The allowable compressive displacement of the bellows when working in compression is larger than the allowable tensile displacement when working in tension, so when designing the bellows, the bellows should work in compression as much as possible. It is found through experiments that, in general, the allowable compressive displacement of the bellows of the same material and the same specification is 1.5 times the allowable tensile displacement.

The allowable displacement is related to the geometric parameters and material properties of the bellows. In general, the allowable displacement of the bellows is proportional to the yield strength of the material and the square of the outer diameter, and inversely proportional to the elastic modulus of the material and the wall thickness of the bellows. At the same time, the relative wave depth and wave thickness also have a certain influence on it.

4. Bellows life

The life of the bellows is the shortest working period or number of cycles that can guarantee normal operation when used under working conditions. The elastic sealing system composed of bellows often works under the conditions of variable load and large displacement with more cycles, so it is of great significance to determine the service life of the bellows. Because the function of the bellows is different, the requirements for its service life are also different.

(1) When the bellows is used to compensate for the positional deviation caused by installation in the pipeline system, only a few times are required for its life.

(2) The bellows is used in thermostatic controllers with high switching probability, and its lifespan must reach 10,000 times to meet the use requirements.

(3) When the bellows is used as a vacuum seal for a vacuum switch, its lifespan must reach 30,000 times to ensure normal operation.

It can be seen from the above three use cases that due to different use conditions, the required service life of the bellows varies greatly. The life of the bellows is related to the fatigue characteristics of the selected material, and also depends on the size of the residual stress of the formed bellows, the stress concentration and the surface quality of the bellows.
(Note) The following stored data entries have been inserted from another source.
/-- **`ρ = L ∘ (−1) ∘ L⁻¹` is not a translation**: conjugating `z ↦ −z` on `LabCusp^±(𝒟_v)` by the
bijection induced by `φ^{Θell}_{•,v}` never gives a translation of `LabCusp^±(𝒟^{⊚±})` (it would force
`2 = 0` in `𝔽_l`). [claim: Mochizuki2012, status: disputed] -/
theorem conj_labNeg_ne_gTransl (v : K.V) (c : ZMod l) :
    (Equiv.ofBijective _ (K.labOfHom_phiEll_bijective v)).symm.trans
        ((labNeg (K.isLocal_model v)).trans (Equiv.ofBijective _ (K.labOfHom_phiEll_bijective v))) ≠
      gTransl K c := by
  intro heq
  obtain ⟨L, hL⟩ : ∃ L : K.LabCuspPM v (K.model v) ≃ K.GLab K.gModel,
      Equiv.ofBijective _ (K.labOfHom_phiEll_bijective v) = L := ⟨_, rfl⟩
  rw [hL] at heq
  let S : FlPMGroup l (K.LabCuspPM v (K.model v)) := K.labPM v (K.model v) ⟨Iso.refl _⟩
  obtain ⟨h, hh⟩ := K.gLabT.exists_of_mem K.gChart₀_mem (K.labOfHom_phiEll_charts v _ S.chart₀_mem)
  rw [hL] at hh
  have hhq : ∀ q, S.chart₀ (L.symm q) = h • K.gChart₀ q := fun q => by
    have := congrArg (fun E => E q) hh
    simpa using this
  have hnm : ∀ m, S.chart₀ (labNeg (K.isLocal_model v) m) = -S.chart₀ m := fun m => by
    simp [labNeg, S, Units.smul_def]
  have hρ : ∀ q, h • K.gChart₀ (L (labNeg (K.isLocal_model v) (L.symm q))) = -(h • K.gChart₀ q) := fun q => by
    rw [← hhq, ← hhq, Equiv.symm_apply_apply, hnm]
  have hc : ∀ q, K.gChart₀ (L (labNeg (K.isLocal_model v) (L.symm q))) = K.gChart₀ q + c := fun q => by
    have := congrArg (fun E => K.gChart₀ (E q)) heq
    simpa [gTransl] using this
  have h0 := hρ (K.gChart₀.symm 0)
  have h1 := hρ (K.gChart₀.symm 1)
  rw [hc] at h0 h1
  simp only [FlPM.smul_def, Units.smul_def, zsmul_eq_mul, Equiv.apply_symm_apply, mul_zero, zero_add] at h0 h1
  have hε : ((h.right : ℤ) : ZMod l) * ((h.right : ℤ) : ZMod l) = 1 := by
    rcases Int.units_eq_one_or h.right with hr | hr <;> simp [hr]
  have h2ε : (2 : ZMod l) * ((h.right : ℤ) : ZMod l) = 0 := by linear_combination h1 - h0
  exact two_ne_zero_of_isLocal (K.isLocal_model v) (by linear_combination ((h.right : ℤ) : ZMod l) * h2ε - 2 * hε)

end DThetaEllBridge

/-! ### Brackets -/

/-- From the key equation to the bracket: `LabCusp^±(a ∘ φ ∘ a'⁻¹) = L ∘ (E ∘ E'⁻¹) ∘ L⁻¹`.
[claim: Mochizuki2012, status: disputed] -/
theorem labMap_eq_bracket {v : K.V} {X Y : K.Amb v} {G : K.Glob} (a : K.model v ≅ X) (a' : K.model v ≅ Y)
    (φ : X ≅ Y) {E E' : K.GLab K.gModel ≃ K.GLab G}
    (hkey : (K.labMap v φ).trans ((K.labMap v a'.symm).trans
        ((Equiv.ofBijective _ (K.labOfHom_phiEll_bijective v)).trans E')) =
      (K.labMap v a.symm).trans ((Equiv.ofBijective _ (K.labOfHom_phiEll_bijective v)).trans E)) :
    K.labMap v (a ≪≫ φ ≪≫ a'.symm) =
      (Equiv.ofBijective _ (K.labOfHom_phiEll_bijective v)).trans
        ((E.trans E'.symm).trans (Equiv.ofBijective _ (K.labOfHom_phiEll_bijective v)).symm) := by
  ext m
  have h := congrArg (fun F => (Equiv.ofBijective _ (K.labOfHom_phiEll_bijective v)).symm
    (E'.symm (F (K.labMap v a m)))) hkey
  simp only [Equiv.trans_apply, Equiv.symm_apply_apply, labMap_symm] at h
  rw [K.labMap_trans, K.labMap_trans, labMap_symm]
  simpa using h

/-- A bracket is the identity or the involution `ρ = L⁻¹ n L`… precisely: if `L ∘ br ∘ L⁻¹` is induced by
an automorphism of `𝒟_v`, then `br = 1` or `br = L n L⁻¹`. [claim: Mochizuki2012, status: disputed] -/
theorem bracket_two_valued {v : K.V} (ψ : K.model v ≅ K.model v) {br : K.GLab K.gModel ≃ K.GLab K.gModel}
    (h : K.labMap v ψ = (Equiv.ofBijective _ (K.labOfHom_phiEll_bijective v)).trans
        (br.trans (Equiv.ofBijective _ (K.labOfHom_phiEll_bijective v)).symm)) :
    br = Equiv.refl _ ∨
      br = (Equiv.ofBijective _ (K.labOfHom_phiEll_bijective v)).symm.trans
        ((labNeg (K.isLocal_model v)).trans (Equiv.ofBijective _ (K.labOfHom_phiEll_bijective v))) := by
  have hbr : br = (Equiv.ofBijective _ (K.labOfHom_phiEll_bijective v)).symm.trans
      ((K.labMap v ψ).trans (Equiv.ofBijective _ (K.labOfHom_phiEll_bijective v))) := by
    rw [h]; ext q; simp
  rcases labMap_eq_refl_or_labNeg (K.isLocal_model v) ψ with h1 | h1
  · left; rw [hbr, h1]; ext q; simp
  · right; rw [hbr, h1]

/-- **Parity constancy of brackets**: a bracket `T_z ∘ Γ ∘ T_{−w}` cannot be the identity at one index and
the involution `ρ` at another (else `ρ` would be a translation). [claim: Mochizuki2012, status: disputed] -/
theorem bracket_parity_const (v : K.V) (Γ : K.GLab K.gModel ≃ K.GLab K.gModel) (z w z' w' : ZMod l)
    (h1 : (DThetaEllBridge.gTransl K z).trans (Γ.trans (DThetaEllBridge.gTransl K (-w))) = Equiv.refl _)
    (h2 : (DThetaEllBridge.gTransl K z').trans (Γ.trans (DThetaEllBridge.gTransl K (-w'))) =
      (Equiv.ofBijective _ (K.labOfHom_phiEll_bijective v)).symm.trans
        ((labNeg (K.isLocal_model v)).trans (Equiv.ofBijective _ (K.labOfHom_phiEll_bijective v)))) :
    False := by
  have hΓ : Γ = DThetaEllBridge.gTransl K (-z + w) := by
    rw [← DThetaEllBridge.gTransl_trans]
    ext q
    have := congrArg (fun F => (DThetaEllBridge.gTransl K (-w)).symm (F ((DThetaEllBridge.gTransl K z).symm q))) h1
    simp only [Equiv.trans_apply, Equiv.apply_symm_apply, Equiv.symm_apply_apply, Equiv.refl_apply] at this
    rw [DThetaEllBridge.gTransl_symm, DThetaEllBridge.gTransl_symm, neg_neg] at this
    simpa using this
  rw [hΓ, DThetaEllBridge.gTransl_trans, DThetaEllBridge.gTransl_trans] at h2
  exact DThetaEllBridge.conj_labNeg_ne_gTransl v _ h2.symm

/-- Normal form of a bracket: `(T_z ∘ A) ∘ (T_w ∘ B)⁻¹ = T_z ∘ (A ∘ B⁻¹) ∘ T_{−w}`.
[claim: Mochizuki2012, status: disputed] -/
theorem bracket_normal_form {G : K.Glob} (A B : K.GLab K.gModel ≃ K.GLab G) (z w : ZMod l) :
    ((DThetaEllBridge.gTransl K z).trans A).trans ((DThetaEllBridge.gTransl K w).trans B).symm =
      (DThetaEllBridge.gTransl K z).trans ((A.trans B.symm).trans (DThetaEllBridge.gTransl K (-w))) := by
  ext q
  simp [DThetaEllBridge.gTransl_symm]

/-! ### Reading a gluing datum on `±`-label classes -/

namespace GluingData

/-- **The key equation for gluing data**: if `G` glues with coordinates `(ι₀, α₀, β₀, γ₀)`, then for every
`t, v`, `LabCusp^±(φ_{t,v}) ≫ ‡ζ^{Θell}_{v_{κ t}} = zetaCandidate (α₀)_t γ₀ (ι₀⁻¹ t)`, where `φ_t` spans
`G.poly t` ([IUTchI] Prop 6.6 (iv) p. 166). [claim: Mochizuki2012, status: disputed] -/
theorem labMap_trans_zeta {B : K.DThetaPMBridge} {B' : K.DThetaEllBridge} (G : GluingData B B') (t : B.T)
    (v : K.V) {φ : (B.capsule t).Iso (B'.capsule (G.indexEquiv t))} (hφ : G.poly t = DStrip.plusFullPolyIso φ)
    {a : (DStrip.model K).Iso (B.capsule t)} {γ₀ : K.gModel ≅ B'.glob} {z : ZMod l}
    (hE : G.polyEll t v = K.ellConj a γ₀ v (Ex63.poly K z v))
    {ζ' : K.LabCuspPM v ((B'.capsule (G.indexEquiv t)).obj v) ≃ K.GLab B'.glob}
    (hζ' : B'.ZetaSpec (G.indexEquiv t) v ζ') :
    (K.labMap v (φ v)).trans ζ' = DThetaEllBridge.zetaCandidate v (a v) γ₀ z := by
  obtain ⟨g, hg⟩ := B'.poly_nonempty (G.indexEquiv t) v
  have hmem : (φ v).hom ≫ g ∈ G.polyEll t v := ⟨φ, by rw [hφ]; exact DStrip.self_mem_plusFullPolyIso φ, g, hg, rfl⟩
  rw [hE] at hmem
  have h1 := DThetaEllBridge.labOfHom_of_mem_ellConj a γ₀ z v hmem
  rw [K.labOfHom_pre, hζ'.1 g hg] at h1
  exact Equiv.ext fun x => congrFun h1 x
In addition, the service life is related to the working conditions of the bellows. For example: displacement, pressure, temperature, working medium, vibration conditions, frequency range, impact conditions, etc.

During the working process of the bellows, its life span mainly depends on the maximum stress generated during the working process. In order to reduce the stress, it is generally achieved by reducing the working displacement of the bellows and reducing the working pressure. In the general design, it is stipulated that the working displacement of the bellows should be less than half of its allowable displacement, and its working pressure should be less than half of the pressure resistance of the bellows.

The test of the currently produced corrugated pipe proves that if the corrugated pipe works according to the above specifications, its service life can basically reach about 50,000 times.

According to the nature of the working pressure, the allowable displacement of the bellows is also different. Generally, when the bellows only bears axial load (tension or pressure), its allowable displacement can be selected between 10% and 40% of the effective length of the bellows; When the bellows is subjected to lateral concentrated force, torsional moment or comprehensive force, the allowable displacement of the bellows should be appropriately reduced.

The application of multi-layer bellows can reduce the stress caused by stiffness and deformation, and thus can greatly improve the life of the bellows.

The service life of GIS bellows will be different when the other conditions are the same but the working pressure properties (constant or alternating load) are different. Obviously, the life of the bellows is shorter when working under alternating load than when working under constant load.